## [Input records]
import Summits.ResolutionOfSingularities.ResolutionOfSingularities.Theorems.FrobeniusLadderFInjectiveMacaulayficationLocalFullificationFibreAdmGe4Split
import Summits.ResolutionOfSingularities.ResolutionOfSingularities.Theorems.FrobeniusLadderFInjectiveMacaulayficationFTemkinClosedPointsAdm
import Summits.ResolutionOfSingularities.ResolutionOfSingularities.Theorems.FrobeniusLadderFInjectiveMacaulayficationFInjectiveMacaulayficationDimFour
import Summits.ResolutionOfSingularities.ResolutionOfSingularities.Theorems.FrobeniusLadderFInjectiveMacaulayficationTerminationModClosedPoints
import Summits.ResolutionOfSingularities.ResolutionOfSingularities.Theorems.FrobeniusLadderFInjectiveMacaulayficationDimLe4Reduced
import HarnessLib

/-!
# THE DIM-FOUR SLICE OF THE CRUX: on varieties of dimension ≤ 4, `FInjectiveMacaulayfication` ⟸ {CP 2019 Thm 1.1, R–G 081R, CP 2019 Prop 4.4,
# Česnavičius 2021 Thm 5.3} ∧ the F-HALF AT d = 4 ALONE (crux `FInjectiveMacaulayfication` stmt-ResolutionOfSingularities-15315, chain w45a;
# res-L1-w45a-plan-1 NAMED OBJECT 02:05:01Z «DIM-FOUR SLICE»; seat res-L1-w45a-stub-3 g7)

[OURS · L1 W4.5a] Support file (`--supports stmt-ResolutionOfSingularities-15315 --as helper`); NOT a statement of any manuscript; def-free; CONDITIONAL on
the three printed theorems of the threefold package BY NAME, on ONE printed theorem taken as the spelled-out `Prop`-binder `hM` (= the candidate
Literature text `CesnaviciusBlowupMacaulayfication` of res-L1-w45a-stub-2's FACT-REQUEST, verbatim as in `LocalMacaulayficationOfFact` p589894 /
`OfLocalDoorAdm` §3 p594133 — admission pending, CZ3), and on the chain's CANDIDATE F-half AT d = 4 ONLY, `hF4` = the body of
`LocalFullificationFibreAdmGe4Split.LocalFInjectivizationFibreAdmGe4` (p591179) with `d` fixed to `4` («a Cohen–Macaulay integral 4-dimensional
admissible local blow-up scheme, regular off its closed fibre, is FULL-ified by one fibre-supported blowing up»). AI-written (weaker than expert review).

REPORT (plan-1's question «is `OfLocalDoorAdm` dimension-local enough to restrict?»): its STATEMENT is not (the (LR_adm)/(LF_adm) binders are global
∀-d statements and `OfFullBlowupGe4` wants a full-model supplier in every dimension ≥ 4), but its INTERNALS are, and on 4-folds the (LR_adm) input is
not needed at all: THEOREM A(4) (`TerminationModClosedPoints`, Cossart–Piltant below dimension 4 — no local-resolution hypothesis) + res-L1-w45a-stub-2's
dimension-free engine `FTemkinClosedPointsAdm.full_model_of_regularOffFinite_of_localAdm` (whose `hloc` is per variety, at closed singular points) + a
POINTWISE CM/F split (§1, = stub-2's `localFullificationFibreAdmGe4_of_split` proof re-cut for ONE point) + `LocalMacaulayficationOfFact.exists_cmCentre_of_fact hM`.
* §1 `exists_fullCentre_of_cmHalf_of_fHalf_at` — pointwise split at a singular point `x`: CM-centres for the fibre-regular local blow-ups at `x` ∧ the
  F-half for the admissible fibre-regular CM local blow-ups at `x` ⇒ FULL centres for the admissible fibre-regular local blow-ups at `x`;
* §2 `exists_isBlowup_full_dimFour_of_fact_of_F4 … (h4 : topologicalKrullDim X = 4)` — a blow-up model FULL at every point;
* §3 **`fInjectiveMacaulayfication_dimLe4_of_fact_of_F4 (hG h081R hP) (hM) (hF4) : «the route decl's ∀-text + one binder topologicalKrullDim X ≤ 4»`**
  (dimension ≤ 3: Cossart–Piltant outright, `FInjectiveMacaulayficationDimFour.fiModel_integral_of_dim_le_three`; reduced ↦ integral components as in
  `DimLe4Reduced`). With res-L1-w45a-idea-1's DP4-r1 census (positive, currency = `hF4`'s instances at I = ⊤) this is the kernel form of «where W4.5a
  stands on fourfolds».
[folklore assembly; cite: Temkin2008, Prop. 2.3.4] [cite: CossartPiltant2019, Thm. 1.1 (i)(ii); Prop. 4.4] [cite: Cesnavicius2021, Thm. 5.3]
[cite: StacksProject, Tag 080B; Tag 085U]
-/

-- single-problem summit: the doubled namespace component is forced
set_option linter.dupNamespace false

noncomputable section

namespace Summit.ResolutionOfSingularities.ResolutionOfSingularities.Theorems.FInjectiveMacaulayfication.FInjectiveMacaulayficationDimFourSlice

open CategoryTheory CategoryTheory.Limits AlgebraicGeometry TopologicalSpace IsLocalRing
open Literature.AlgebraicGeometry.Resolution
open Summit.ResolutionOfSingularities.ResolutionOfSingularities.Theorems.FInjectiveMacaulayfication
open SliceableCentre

## [Description of the task]
Quote the data above from the line containing "admissible local blow-up" to the line containing "REPORT (plan-1's question", inclusive, and stop.

## [Exercise solution]
admissible local blow-up scheme, regular off its closed fibre, is FULL-ified by one fibre-supported blowing up»). AI-written (weaker than expert review).

REPORT (plan-1's question «is `OfLocalDoorAdm` dimension-local enough to restrict?»): its STATEMENT is not (the (LR_adm)/(LF_adm) binders are global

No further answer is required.